Antheridia and archegonia may be on a single gametophyte or on separate gametophytes in different groups of the plant kingdom .

The first land plants
Some time in the middle distance of geological time, in the Devonian (400 mya) there was a green alga that was making the transition to the land. What were the two major problems that it had to overcome?

  • Survival out of the aqueous environment - maintaining water in its cells (taking it up and moving it around)
  • and reproduction which is particularly difficult for non-motile organisms (how to get the gametes together?)

It took a long time for plants to evolve efficient mechanisms to cope with these challenges, particularly for sexual reproduction. Maybe this is why plants have retained a capacity for asexual propagation which animals lost as they evolved.

Hepaticophyta (liverworts) There are two groups of liverworts, leafy and thallose; we focus on the thallose type which is just about the most primitive true plant alive today.

You may have seen plants like this growing on wet rocks and soil in shady places. The plant that we see represents the gametophyte generation.

The thallus, seen here in section, shows little external differentiation (no stem or leaves) and internally there is little differentiation either.

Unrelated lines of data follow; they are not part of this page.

/-! ## The inner one-family flux counts along an `IsUpBond` step sequence -/

/-- **Inner one-family flux count, bottom plate, chosen steps.**  Plate 1 up-presented (`0 ≤ (L₁⁻¹e₃)₂`), `step₁` a sequence of
e₃-upward bonds with rises `≥ 1/4`; a table with `c i j ≤ √2·⟪step₁ i, L₁⁻¹e₃⟫/2` has slice charge `2Q(wallSlice ρ') ≤ #T₁` for every
finite `T₁` containing the polyline's lattice lines through `[-R₀-4, -R₀-3] × {lateral ≤ ρ' + 4R₀ + 36}`. -/
theorem two_charge_le_lines_oneSided_inner_up {σ₁ : ℤ → ℤ} (hσ₁ : IsHaggSeq σ₁)
    (L₁ L₂ : E3 ≃ₗᵢ[ℝ] E3) (s₁ s₂ : E3) (R₀ ρ' : ℝ) (hR₀ : 1 ≤ R₀) (hρ' : 0 ≤ ρ') (hax₁ : 0 ≤ (L₁.symm e₃) 2)
    {step₁ : ℤ → E3} (hup₁ : ∀ k : ℤ, IsUpBond L₁ σ₁ e₃ k (step₁ k)) (hr₁ : ∀ k : ℤ, (1 / 4 : ℝ) ≤ ⟪step₁ k, L₁.symm e₃⟫_ℝ)
    (c : ℤ → ℤ → ℝ) (hc0 : ∀ i j, 0 ≤ c i j) (hdom : ∀ i j, c i j ≤ Real.sqrt 2 * ⟪step₁ i, L₁.symm e₃⟫_ℝ / 2)
    (T₁ : Finset (Fin 2 → ℤ))
    (hT₁ : ∀ t : Fin 2 → ℤ, (∃ k : ℤ,
        -R₀ - 4 ≤ (L₁ (zigVertexS step₁ k + ((t 0 : ℝ) • triangularVec₁ 1 + (t 1 : ℝ) • triangularVec₂ 1)) + s₁) 2 ∧
        (L₁ (zigVertexS step₁ k + ((t 0 : ℝ) • triangularVec₁ 1 + (t 1 : ℝ) • triangularVec₂ 1)) + s₁) 2 ≤ -R₀ - 3 ∧
        Real.sqrt ((L₁ (zigVertexS step₁ k + ((t 0 : ℝ) • triangularVec₁ 1 + (t 1 : ℝ) • triangularVec₂ 1)) + s₁) 0 ^ 2 +
          (L₁ (zigVertexS step₁ k + ((t 0 : ℝ) • triangularVec₁ 1 + (t 1 : ℝ) • triangularVec₂ 1)) + s₁) 1 ^ 2) ≤
          ρ' + 4 * R₀ + 36) → t ∈ T₁) :
    2 * ∑' ij : ℤ × ℤ, c ij.1 ij.2 * (volume (wallSlice ρ' ∩ laySlab L₁ s₁ ij.1 ∩ laySlab L₂ s₂ ij.2)).toReal ≤ (T₁.card : ℝ) := by
  have he₃ : ‖(e₃ : E3)‖ = 1 := by rw [e₃, PiLp.norm_single, norm_one]
  have hi₃ : ∀ p : E3, ⟪p, e₃⟫_ℝ = p 2 := fun p => by
    rw [e₃, EuclideanSpace.inner_single_right]; simp
  have hs2 : 0 ≤ Real.sqrt 2 := Real.sqrt_nonneg 2
  have hSfin : volume (wallSlice ρ') ≠ ⊤ := by rw [volume_wallSlice ρ' hρ']; exact ENNReal.ofReal_ne_top
  have hκ0 : ∀ i, 0 ≤ Real.sqrt 2 * ⟪step₁ i, L₁.symm e₃⟫_ℝ := fun i =>
    mul_nonneg hs2 (le_trans (by norm_num) (hr₁ i))
  have hκB : ∀ i, Real.sqrt 2 * ⟪step₁ i, L₁.symm e₃⟫_ℝ ≤ Real.sqrt 2 := fun i =>
    mul_le_of_le_one_right hs2 ((real_inner_le_norm _ _).trans
      (by rw [(hup₁ i).norm_eq_one, LinearIsometryEquiv.norm_map, he₃, one_mul]))
  have hdomκ : ∀ i j, c i j ≤ (Real.sqrt 2 * ⟪step₁ i, L₁.symm e₃⟫_ℝ + (fun _ : ℤ => (0 : ℝ)) j) / 2 := fun i j => by
    simpa only [add_zero] using hdom i j
  have hflux := charge_le_flux L₁ L₂ s₁ s₂ (fun i => Real.sqrt 2 * ⟪step₁ i, L₁.symm e₃⟫_ℝ) (fun _ => 0) c (Real.sqrt 2)
    hκ0 hκB (fun _ => le_rfl) (fun _ => hs2) hc0 hdomκ (wallSlice ρ') (measurableSet_wallSlice ρ') hSfin
  simp only [zero_mul, tsum_zero, add_zero] at hflux
  have hsub : wallSlice ρ' ⊆ {p : E3 | (0 : ℝ) ≤ ⟪p, e₃⟫_ℝ ∧ ⟪p, e₃⟫_ℝ ≤ 0 + 1 ∧ Real.sqrt (p 0 ^ 2 + p 1 ^ 2) ≤ ρ'} := by
    rintro p ⟨h1, h2, h3⟩
    refine ⟨by rw [hi₃]; exact h1, by rw [hi₃]; linarith, ?_⟩
    rw [← Real.sqrt_sq hρ']; exact Real.sqrt_le_sqrt h3
  have hP₁ := plate_lines_ge_flux_up hσ₁ L₁ s₁ e₃ he₃ hax₁ hup₁ hr₁ ρ' 0 (-R₀ - 4) (by linarith) (wallSlice ρ')
    (measurableSet_wallSlice ρ') hSfin hsub T₁
    (fun t ⟨k, hk1, hk2, hk3⟩ => hT₁ t ⟨k, by rw [hi₃] at hk1; linarith, by rw [hi₃] at hk2; linarith,
      hk3.trans (by linarith)⟩)
  exact hflux.trans hP₁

There are pores in the upper surface which open onto photosynthetic cells beneath, but there is little or nothing in the way of conducting tissue. The pores tend to close as the thallus dries out, but they do not open and close actively like the stomata of other plants. Underneath the thallus is covered in scales and there are unicellular rhizoids which help to hold the plant down but do little else. The plant takes up water over its entire surface and it has no cuticle to prevent desiccation.

The thallus can branch and spread over the available surface and some species give rise to fragments (gemmae) which can detach and blow or float away to found new colonies.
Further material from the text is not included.